Bayesian Design Principles for Frequentist Sequential Learning
Yunbei Xu, Assaf Zeevi
TL;DR
This work proposes Algorithmic Information Ratio (AIR) as a principled, prior-free Bayesian-style framework for sequential learning with partial feedback, unifying frequentist regret analysis with constructive Bayesian-belief design. By maximizing AIR, the authors generate round-by-round algorithmic beliefs that balance exploration and exploitation and lead to regret guarantees matching the best-known priors-based results across stochastic, adversarial, and non-stationary environments. They introduce Model-index AIR (MAIR) for stochastic settings and derive constructive algorithms—Adaptive Posterior Sampling (APS) and Adaptive Minimax Sampling (AMS)—with closed-form implementations in key cases like Bernoulli MAB and Gaussian linear bandits.
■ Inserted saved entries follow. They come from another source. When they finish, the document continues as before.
import Summits.Ventures.PercRepro.C025Profile

/-!
# PercRepro — the profile inequality at the TOP LEVEL `u = ρ(E)` (p10, gen 0; S5 §2.2(iv))

`proofs/NIGHT3-G6-PROFILE.md` §7(c) / `proofs/SUBCLAIM-S5-p10.md` §2.2(iv): at the top level `u = R := ρ(E)` the
profile price of a rank-`q` set `B` with `ρ(E ∖ B) ≥ R` (i.e. `= R`) is `C(R+q, R)/C(R+q, q) = 1`, and `B ↦ E ∖ B`
injects these sets into the spanning sets, so `(Π_{q,R})` holds for every finite matroid and every `q < R`.

* `price_top` — the price at the top level is `1` above the threshold;
* `sdiff_mem_levelSet_top` — the complement of a set with `ρ(E ∖ B) = R` is a spanning set;
* **`profileIneq_top`** — `Profile.ProfileIneq M q R` for every `q` and `R = ρ(E)`.
-/

namespace PercRepro.Profile

open Finset ThmH Shadow

variable {α : Type*} [DecidableEq α] {M : Matroid α} [M.Finite]

/-- Above the threshold, the price at the top level `u = R = ρ(E)` is `1`. -/
theorem price_top {R : ℕ} (hR : M.eRank = (R : ℕ∞)) (q : ℕ) {B : Finset α}
    (h : (R : ℕ∞) ≤ M.eRk ((gr M \ B : Finset α) : Set α)) : price M q R B = 1 := by
  have hle : M.eRk ((gr M \ B : Finset α) : Set α) ≤ (R : ℕ∞) := by
    rw [← hR]; exact M.eRk_le_eRank _
  have heq : M.eRk ((gr M \ B : Finset α) : Set α) = (R : ℕ∞) := le_antisymm hle h
  unfold price
  rw [if_pos h, heq, ENat.toNat_coe, Nat.choose_symm_add, div_self]
  exact_mod_cast (Nat.choose_pos (Nat.le_add_left _ _)).ne'

/-- The complement of a set whose complement has full rank is a spanning set (a rank-`R` set). -/
theorem sdiff_mem_levelSet_top {R : ℕ} (hR : M.eRank = (R : ℕ∞)) {B : Finset α}
    (h : (R : ℕ∞) ≤ M.eRk ((gr M \ B : Finset α) : Set α)) : gr M \ B ∈ levelSet M R := by
  rw [mem_levelSet]
  refine ⟨Finset.sdiff_subset, le_antisymm ?_ h⟩
  rw [← hR]; exact M.eRk_le_eRank _

/-- **`(Π_{q,R})` at the top level** for every finite matroid, every `q` and `R = ρ(E)`: the sets of rank `q` whose
complement spans are at most as many as the spanning sets (`B ↦ E ∖ B`), and each costs exactly `1`. -/
theorem profileIneq_top {R : ℕ} (hR : M.eRank = (R : ℕ∞)) (q : ℕ) : ProfileIneq M q R := by
  classical
  unfold ProfileIneq
  -- the summands are `1` on the sets above the threshold and `0` elsewhere
  set T : Finset (Finset α) :=
    (Rq M q).filter (fun B => (R : ℕ∞) ≤ M.eRk ((gr M \ B : Finset α) : Set α)) with hT
  have hsum : ∑ B ∈ Rq M q, price M q R B = (T.card : ℚ) := by
    rw [← Finset.sum_filter_add_sum_filter_not (Rq M q)
      (fun B => (R : ℕ∞) ≤ M.eRk ((gr M \ B : Finset α) : Set α))]
    rw [Finset.sum_congr rfl (fun B hB => price_top hR q (Finset.mem_filter.1 hB).2), Finset.sum_const,
      nsmul_eq_mul, mul_one]
    have hzero : ∑ B ∈ (Rq M q).filter (fun B => ¬ (R : ℕ∞) ≤ M.eRk ((gr M \ B : Finset α) : Set α)),
        price M q R B = 0 := by
      apply Finset.sum_eq_zero
      intro B hB
      unfold price
      rw [if_neg (Finset.mem_filter.1 hB).2]
    rw [hzero, add_zero]
  rw [hsum]
  have hinj : T.card ≤ (levelSet M R).card := by
    apply Finset.card_le_card_of_injOn (fun B => gr M \ B)
    · intro B hB
      rw [Finset.mem_coe]
      exact sdiff_mem_levelSet_top hR (Finset.mem_filter.1 hB).2
    · intro B hB B' hB' hBB'
      have hBg : B ⊆ gr M := (mem_Rq.1 (Finset.mem_filter.1 hB).1).1
      have hB'g : B' ⊆ gr M := (mem_Rq.1 (Finset.mem_filter.1 hB').1).1
      have h1 : gr M \ (gr M \ B) = B := Finset.sdiff_sdiff_eq_self hBg
      have h2 : gr M \ (gr M \ B') = B' := Finset.sdiff_sdiff_eq_self hB'g
      rw [← h1, ← h2]
      simp only at hBB'
      rw [hBB']
  exact_mod_cast hinj

end PercRepro.Profile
The framework extends to linear bandits, bandit convex optimization, and reinforcement learning, delivering near-optimal rates (e.g., $O( ilde{d}^{2.5}\sqrt{T})$ for bandit convex optimization) with finite-time, poly-time algorithms. Empirically, a Bernoulli MAB instance demonstrates “best-of-all-worlds” performance, outperforming UCB and EXP3 across regimes, illustrating the practical impact of AIR-based principled design for real-world sequential decision problems.
Abstract
We develop a general theory to optimize the frequentist regret for sequential learning problems, where efficient bandit and reinforcement learning algorithms can be derived from unified Bayesian principles. We propose a novel optimization approach to generate "algorithmic beliefs" at each round, and use Bayesian posteriors to make decisions. The optimization objective to create "algorithmic beliefs," which we term "Algorithmic Information Ratio," represents an intrinsic complexity measure that effectively characterizes the frequentist regret of any algorithm. To the best of our knowledge, this is the first systematical approach to make Bayesian-type algorithms prior-free and applicable to adversarial settings, in a generic and optimal manner. Moreover, the algorithms are simple and often efficient to implement. As a major application, we present a novel algorithm for multi-armed bandits that achieves the "best-of-all-worlds" empirical performance in the stochastic, adversarial, and non-stationary environments. And we illustrate how these principles can be used in linear bandits, bandit convex optimization, and reinforcement learning.